### What you have to do
Your job with the data below is to output exactly the lines from the one holding "R_S⁰(ℓu p) R_Sʷ(ℓw" down to the one holding "L ew) * gres", both included, and no others.

### Input
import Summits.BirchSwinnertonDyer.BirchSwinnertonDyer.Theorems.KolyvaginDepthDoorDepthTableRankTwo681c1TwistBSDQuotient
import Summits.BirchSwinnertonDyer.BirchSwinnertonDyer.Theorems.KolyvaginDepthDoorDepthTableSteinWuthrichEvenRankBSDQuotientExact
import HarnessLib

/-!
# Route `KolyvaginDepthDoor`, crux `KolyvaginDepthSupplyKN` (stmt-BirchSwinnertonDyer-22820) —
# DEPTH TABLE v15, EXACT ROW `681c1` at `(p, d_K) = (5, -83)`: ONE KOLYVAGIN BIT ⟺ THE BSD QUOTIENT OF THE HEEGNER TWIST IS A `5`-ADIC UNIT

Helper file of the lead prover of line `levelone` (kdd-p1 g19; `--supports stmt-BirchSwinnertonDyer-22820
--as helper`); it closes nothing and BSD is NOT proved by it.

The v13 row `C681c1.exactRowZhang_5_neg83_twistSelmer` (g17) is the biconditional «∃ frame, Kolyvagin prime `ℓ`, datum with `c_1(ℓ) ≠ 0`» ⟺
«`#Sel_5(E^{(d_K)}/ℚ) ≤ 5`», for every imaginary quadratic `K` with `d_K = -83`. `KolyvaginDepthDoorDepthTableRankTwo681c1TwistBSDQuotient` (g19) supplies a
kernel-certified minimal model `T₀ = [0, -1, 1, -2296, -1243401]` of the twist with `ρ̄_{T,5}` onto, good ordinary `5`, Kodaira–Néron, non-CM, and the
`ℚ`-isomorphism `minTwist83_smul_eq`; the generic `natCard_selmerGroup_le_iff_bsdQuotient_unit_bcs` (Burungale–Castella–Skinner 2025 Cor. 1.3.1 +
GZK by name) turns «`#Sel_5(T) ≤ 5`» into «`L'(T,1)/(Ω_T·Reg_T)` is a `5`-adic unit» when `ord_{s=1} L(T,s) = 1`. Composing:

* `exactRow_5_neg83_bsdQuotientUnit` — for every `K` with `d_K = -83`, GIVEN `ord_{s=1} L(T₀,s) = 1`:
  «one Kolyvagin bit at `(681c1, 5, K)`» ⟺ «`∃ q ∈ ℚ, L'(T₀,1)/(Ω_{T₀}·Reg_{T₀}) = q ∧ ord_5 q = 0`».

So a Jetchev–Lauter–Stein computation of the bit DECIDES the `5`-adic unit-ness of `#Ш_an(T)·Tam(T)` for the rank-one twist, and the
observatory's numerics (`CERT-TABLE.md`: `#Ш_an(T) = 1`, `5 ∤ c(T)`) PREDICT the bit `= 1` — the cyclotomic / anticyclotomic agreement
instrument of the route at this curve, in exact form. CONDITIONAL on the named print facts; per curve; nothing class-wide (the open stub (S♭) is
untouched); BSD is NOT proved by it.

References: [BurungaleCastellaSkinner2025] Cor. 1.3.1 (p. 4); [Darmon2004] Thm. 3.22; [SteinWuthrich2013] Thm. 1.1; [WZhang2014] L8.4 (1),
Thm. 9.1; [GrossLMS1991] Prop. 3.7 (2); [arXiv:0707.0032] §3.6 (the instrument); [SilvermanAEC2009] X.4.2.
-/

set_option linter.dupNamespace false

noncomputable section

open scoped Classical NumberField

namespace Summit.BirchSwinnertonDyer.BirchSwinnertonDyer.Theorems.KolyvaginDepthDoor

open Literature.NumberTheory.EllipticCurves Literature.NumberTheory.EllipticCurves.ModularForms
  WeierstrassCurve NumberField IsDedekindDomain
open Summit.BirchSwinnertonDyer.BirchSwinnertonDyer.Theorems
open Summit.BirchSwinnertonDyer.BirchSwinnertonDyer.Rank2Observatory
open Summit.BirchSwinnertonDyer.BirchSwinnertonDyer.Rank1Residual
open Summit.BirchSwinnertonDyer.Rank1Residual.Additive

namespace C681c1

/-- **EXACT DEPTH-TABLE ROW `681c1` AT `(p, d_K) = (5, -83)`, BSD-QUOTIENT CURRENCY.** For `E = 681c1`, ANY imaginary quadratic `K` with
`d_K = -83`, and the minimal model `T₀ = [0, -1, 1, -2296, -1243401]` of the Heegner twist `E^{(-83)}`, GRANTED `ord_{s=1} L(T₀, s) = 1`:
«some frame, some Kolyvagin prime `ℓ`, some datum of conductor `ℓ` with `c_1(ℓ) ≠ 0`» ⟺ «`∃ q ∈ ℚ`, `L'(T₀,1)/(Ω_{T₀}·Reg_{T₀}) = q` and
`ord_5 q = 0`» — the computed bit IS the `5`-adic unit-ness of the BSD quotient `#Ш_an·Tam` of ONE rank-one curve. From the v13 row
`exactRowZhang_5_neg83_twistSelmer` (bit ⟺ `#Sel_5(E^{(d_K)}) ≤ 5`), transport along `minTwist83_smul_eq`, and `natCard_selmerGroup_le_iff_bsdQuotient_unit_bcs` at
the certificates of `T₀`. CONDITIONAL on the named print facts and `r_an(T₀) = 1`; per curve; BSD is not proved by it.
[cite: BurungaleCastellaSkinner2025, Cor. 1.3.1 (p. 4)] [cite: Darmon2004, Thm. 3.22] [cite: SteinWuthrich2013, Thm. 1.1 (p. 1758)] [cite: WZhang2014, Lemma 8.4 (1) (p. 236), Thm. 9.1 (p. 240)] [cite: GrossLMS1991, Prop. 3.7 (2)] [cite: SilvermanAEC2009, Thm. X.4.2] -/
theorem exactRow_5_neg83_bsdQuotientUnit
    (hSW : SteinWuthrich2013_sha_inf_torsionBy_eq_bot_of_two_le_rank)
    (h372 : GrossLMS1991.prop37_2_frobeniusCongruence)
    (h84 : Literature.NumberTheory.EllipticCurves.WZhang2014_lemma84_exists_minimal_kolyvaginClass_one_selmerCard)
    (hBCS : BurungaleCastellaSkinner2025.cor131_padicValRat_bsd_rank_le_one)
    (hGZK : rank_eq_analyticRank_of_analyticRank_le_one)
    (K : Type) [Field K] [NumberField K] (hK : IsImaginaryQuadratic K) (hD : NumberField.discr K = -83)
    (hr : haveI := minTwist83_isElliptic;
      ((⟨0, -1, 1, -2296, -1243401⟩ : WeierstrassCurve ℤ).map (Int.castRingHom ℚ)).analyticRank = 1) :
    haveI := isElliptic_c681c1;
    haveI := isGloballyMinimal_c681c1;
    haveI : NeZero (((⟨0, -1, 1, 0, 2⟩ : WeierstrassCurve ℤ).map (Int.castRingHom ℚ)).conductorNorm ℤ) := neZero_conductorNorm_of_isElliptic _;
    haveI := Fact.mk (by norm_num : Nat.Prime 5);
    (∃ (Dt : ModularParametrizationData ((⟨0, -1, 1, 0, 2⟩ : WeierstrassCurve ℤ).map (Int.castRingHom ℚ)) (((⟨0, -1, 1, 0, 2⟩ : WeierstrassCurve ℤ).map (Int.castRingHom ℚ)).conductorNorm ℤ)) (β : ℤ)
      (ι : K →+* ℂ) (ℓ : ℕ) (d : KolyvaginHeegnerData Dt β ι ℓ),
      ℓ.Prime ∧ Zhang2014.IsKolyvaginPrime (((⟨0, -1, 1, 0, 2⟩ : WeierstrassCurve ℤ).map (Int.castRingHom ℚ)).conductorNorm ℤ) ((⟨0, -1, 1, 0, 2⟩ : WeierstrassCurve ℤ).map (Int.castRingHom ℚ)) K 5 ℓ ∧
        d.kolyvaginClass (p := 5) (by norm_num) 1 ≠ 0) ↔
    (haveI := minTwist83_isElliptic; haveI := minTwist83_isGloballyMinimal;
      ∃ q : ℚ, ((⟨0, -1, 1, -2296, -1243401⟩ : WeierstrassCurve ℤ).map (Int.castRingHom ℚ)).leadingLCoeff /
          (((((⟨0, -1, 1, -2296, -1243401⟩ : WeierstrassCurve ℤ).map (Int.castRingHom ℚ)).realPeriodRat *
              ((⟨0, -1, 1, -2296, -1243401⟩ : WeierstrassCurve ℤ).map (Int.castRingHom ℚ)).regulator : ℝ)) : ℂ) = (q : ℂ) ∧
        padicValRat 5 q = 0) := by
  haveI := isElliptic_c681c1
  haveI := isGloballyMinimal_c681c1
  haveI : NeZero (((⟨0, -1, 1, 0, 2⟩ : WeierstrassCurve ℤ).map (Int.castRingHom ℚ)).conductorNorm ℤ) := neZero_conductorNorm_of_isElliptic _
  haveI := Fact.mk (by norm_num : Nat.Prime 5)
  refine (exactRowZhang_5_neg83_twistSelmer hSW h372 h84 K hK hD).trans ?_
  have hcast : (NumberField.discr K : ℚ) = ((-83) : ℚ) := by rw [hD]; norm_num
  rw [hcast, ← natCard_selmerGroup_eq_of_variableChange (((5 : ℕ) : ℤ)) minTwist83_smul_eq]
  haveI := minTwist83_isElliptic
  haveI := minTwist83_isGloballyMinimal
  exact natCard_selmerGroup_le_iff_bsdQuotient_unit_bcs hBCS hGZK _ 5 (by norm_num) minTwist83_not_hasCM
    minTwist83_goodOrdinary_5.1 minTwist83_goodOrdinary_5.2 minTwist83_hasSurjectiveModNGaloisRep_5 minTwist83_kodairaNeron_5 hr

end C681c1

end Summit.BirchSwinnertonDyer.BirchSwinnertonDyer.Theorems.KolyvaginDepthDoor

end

---

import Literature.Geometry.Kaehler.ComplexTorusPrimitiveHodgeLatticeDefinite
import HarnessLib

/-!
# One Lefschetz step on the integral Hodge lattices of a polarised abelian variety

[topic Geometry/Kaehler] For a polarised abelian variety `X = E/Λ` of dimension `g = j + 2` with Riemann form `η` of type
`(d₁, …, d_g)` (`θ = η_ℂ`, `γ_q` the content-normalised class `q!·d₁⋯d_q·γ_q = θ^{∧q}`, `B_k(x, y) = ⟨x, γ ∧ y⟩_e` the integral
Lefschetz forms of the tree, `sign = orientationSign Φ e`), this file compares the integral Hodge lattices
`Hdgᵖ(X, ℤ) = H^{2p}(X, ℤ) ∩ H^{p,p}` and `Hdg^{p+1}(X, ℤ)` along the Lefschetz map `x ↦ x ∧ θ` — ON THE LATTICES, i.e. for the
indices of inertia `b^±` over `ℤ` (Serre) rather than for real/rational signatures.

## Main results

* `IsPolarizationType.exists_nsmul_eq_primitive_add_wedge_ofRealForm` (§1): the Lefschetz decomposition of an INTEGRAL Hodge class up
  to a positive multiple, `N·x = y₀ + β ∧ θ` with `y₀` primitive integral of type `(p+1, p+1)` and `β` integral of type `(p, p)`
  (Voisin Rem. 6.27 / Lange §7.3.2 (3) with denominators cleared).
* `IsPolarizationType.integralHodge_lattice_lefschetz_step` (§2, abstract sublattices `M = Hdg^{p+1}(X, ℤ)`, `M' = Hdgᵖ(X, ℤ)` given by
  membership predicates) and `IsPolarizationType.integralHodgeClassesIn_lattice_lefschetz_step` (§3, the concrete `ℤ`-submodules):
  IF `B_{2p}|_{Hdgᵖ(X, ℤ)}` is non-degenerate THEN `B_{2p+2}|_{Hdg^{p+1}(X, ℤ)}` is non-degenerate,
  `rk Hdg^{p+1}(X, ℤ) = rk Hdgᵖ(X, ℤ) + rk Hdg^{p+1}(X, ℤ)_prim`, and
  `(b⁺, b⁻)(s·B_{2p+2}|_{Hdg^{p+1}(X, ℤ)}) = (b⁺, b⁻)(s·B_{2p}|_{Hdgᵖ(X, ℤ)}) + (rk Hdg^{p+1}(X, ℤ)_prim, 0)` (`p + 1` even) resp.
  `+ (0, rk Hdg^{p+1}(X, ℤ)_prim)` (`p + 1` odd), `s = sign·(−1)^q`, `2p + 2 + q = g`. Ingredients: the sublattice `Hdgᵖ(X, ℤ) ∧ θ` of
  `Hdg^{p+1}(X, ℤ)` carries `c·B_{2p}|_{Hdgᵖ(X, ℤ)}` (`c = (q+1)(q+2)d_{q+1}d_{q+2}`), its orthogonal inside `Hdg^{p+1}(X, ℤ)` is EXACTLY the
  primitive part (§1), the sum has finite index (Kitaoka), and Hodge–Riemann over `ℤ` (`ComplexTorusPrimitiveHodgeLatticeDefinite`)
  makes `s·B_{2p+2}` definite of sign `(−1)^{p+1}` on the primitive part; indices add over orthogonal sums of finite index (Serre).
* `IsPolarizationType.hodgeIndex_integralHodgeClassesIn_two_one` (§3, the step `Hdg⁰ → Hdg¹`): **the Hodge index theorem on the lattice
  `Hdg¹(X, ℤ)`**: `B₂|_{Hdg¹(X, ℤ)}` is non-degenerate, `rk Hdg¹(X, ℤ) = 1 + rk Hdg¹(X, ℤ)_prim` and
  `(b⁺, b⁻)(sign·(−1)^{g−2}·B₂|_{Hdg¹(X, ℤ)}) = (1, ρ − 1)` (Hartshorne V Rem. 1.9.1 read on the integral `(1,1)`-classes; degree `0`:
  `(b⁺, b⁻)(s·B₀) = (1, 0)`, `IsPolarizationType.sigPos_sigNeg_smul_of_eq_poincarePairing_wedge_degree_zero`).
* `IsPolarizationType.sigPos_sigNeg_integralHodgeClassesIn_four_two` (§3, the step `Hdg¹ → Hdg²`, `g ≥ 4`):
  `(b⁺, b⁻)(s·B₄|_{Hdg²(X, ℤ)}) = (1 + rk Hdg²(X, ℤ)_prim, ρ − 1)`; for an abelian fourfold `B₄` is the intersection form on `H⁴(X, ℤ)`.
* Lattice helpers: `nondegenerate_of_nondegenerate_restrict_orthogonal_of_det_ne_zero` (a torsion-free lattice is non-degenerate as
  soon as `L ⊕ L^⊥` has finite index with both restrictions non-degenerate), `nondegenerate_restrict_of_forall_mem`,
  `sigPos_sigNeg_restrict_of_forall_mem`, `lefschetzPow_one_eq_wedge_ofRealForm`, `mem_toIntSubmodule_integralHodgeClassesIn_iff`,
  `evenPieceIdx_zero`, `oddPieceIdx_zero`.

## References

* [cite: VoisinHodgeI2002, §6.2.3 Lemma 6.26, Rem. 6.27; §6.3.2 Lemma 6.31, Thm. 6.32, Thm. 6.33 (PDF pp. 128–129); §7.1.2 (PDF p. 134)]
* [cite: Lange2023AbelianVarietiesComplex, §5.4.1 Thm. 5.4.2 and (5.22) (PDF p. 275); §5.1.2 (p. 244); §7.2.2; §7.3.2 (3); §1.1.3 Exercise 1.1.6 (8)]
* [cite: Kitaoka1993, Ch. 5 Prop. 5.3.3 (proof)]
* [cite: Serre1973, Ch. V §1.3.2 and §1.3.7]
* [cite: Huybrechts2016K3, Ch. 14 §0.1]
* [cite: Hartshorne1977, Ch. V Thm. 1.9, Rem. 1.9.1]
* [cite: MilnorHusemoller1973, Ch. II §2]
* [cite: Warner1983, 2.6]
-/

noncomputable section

---

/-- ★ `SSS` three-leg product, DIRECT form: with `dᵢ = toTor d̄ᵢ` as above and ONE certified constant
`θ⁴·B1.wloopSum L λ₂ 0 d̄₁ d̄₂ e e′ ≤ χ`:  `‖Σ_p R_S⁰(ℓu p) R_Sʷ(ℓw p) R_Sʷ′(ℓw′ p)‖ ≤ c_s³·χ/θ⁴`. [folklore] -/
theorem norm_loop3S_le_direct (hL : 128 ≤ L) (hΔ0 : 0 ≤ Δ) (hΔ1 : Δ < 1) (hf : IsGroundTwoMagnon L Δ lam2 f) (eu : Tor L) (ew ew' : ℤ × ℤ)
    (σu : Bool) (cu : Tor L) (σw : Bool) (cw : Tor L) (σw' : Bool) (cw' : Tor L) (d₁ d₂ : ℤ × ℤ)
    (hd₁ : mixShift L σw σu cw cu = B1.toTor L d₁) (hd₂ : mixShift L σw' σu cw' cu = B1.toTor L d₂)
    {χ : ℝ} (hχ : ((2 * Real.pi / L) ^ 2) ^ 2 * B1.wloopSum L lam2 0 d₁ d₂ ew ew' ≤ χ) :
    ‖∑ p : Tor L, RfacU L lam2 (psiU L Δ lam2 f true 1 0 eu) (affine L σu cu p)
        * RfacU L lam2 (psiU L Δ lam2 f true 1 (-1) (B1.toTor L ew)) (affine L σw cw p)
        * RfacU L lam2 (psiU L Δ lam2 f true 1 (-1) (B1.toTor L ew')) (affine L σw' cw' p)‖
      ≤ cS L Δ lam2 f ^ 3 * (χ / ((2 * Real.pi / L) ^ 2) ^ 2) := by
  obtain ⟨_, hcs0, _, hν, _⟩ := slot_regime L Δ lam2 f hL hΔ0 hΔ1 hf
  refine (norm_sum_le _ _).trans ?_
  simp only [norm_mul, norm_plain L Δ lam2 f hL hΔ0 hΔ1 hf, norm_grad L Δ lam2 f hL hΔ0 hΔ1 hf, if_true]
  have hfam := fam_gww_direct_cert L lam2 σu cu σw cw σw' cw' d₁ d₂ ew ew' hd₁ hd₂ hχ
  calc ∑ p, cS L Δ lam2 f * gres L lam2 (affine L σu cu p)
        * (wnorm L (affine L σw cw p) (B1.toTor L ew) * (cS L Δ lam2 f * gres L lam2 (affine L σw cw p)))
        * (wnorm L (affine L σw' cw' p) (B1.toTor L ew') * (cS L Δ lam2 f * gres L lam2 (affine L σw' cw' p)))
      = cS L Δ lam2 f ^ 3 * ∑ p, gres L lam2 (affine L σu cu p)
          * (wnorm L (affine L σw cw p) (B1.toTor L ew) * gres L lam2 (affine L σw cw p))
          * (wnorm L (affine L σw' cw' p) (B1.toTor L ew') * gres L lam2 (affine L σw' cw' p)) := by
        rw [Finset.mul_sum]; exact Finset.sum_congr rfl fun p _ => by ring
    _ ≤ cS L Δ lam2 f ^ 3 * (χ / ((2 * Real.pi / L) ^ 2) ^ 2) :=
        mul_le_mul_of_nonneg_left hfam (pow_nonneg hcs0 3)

### Result
`θ⁴·B1.wloopSum L λ₂ 0 d̄₁ d̄₂ e e′ ≤ χ`:  `‖Σ_p R_S⁰(ℓu p) R_Sʷ(ℓw p) R_Sʷ′(ℓw′ p)‖ ≤ c_s³·χ/θ⁴`. [folklore] -/
theorem norm_loop3S_le_direct (hL : 128 ≤ L) (hΔ0 : 0 ≤ Δ) (hΔ1 : Δ < 1) (hf : IsGroundTwoMagnon L Δ lam2 f) (eu : Tor L) (ew ew' : ℤ × ℤ)
    (σu : Bool) (cu : Tor L) (σw : Bool) (cw : Tor L) (σw' : Bool) (cw' : Tor L) (d₁ d₂ : ℤ × ℤ)
    (hd₁ : mixShift L σw σu cw cu = B1.toTor L d₁) (hd₂ : mixShift L σw' σu cw' cu = B1.toTor L d₂)
    {χ : ℝ} (hχ : ((2 * Real.pi / L) ^ 2) ^ 2 * B1.wloopSum L lam2 0 d₁ d₂ ew ew' ≤ χ) :
    ‖∑ p : Tor L, RfacU L lam2 (psiU L Δ lam2 f true 1 0 eu) (affine L σu cu p)
        * RfacU L lam2 (psiU L Δ lam2 f true 1 (-1) (B1.toTor L ew)) (affine L σw cw p)
        * RfacU L lam2 (psiU L Δ lam2 f true 1 (-1) (B1.toTor L ew')) (affine L σw' cw' p)‖
      ≤ cS L Δ lam2 f ^ 3 * (χ / ((2 * Real.pi / L) ^ 2) ^ 2) := by
  obtain ⟨_, hcs0, _, hν, _⟩ := slot_regime L Δ lam2 f hL hΔ0 hΔ1 hf
  refine (norm_sum_le _ _).trans ?_
  simp only [norm_mul, norm_plain L Δ lam2 f hL hΔ0 hΔ1 hf, norm_grad L Δ lam2 f hL hΔ0 hΔ1 hf, if_true]
  have hfam := fam_gww_direct_cert L lam2 σu cu σw cw σw' cw' d₁ d₂ ew ew' hd₁ hd₂ hχ
  calc ∑ p, cS L Δ lam2 f * gres L lam2 (affine L σu cu p)
        * (wnorm L (affine L σw cw p) (B1.toTor L ew) * (cS L Δ lam2 f * gres L lam2 (affine L σw cw p)))
        * (wnorm L (affine L σw' cw' p) (B1.toTor L ew') * (cS L Δ lam2 f * gres L lam2 (affine L σw' cw' p)))
      = cS L Δ lam2 f ^ 3 * ∑ p, gres L lam2 (affine L σu cu p)
          * (wnorm L (affine L σw cw p) (B1.toTor L ew) * gres L lam2 (affine L σw cw p))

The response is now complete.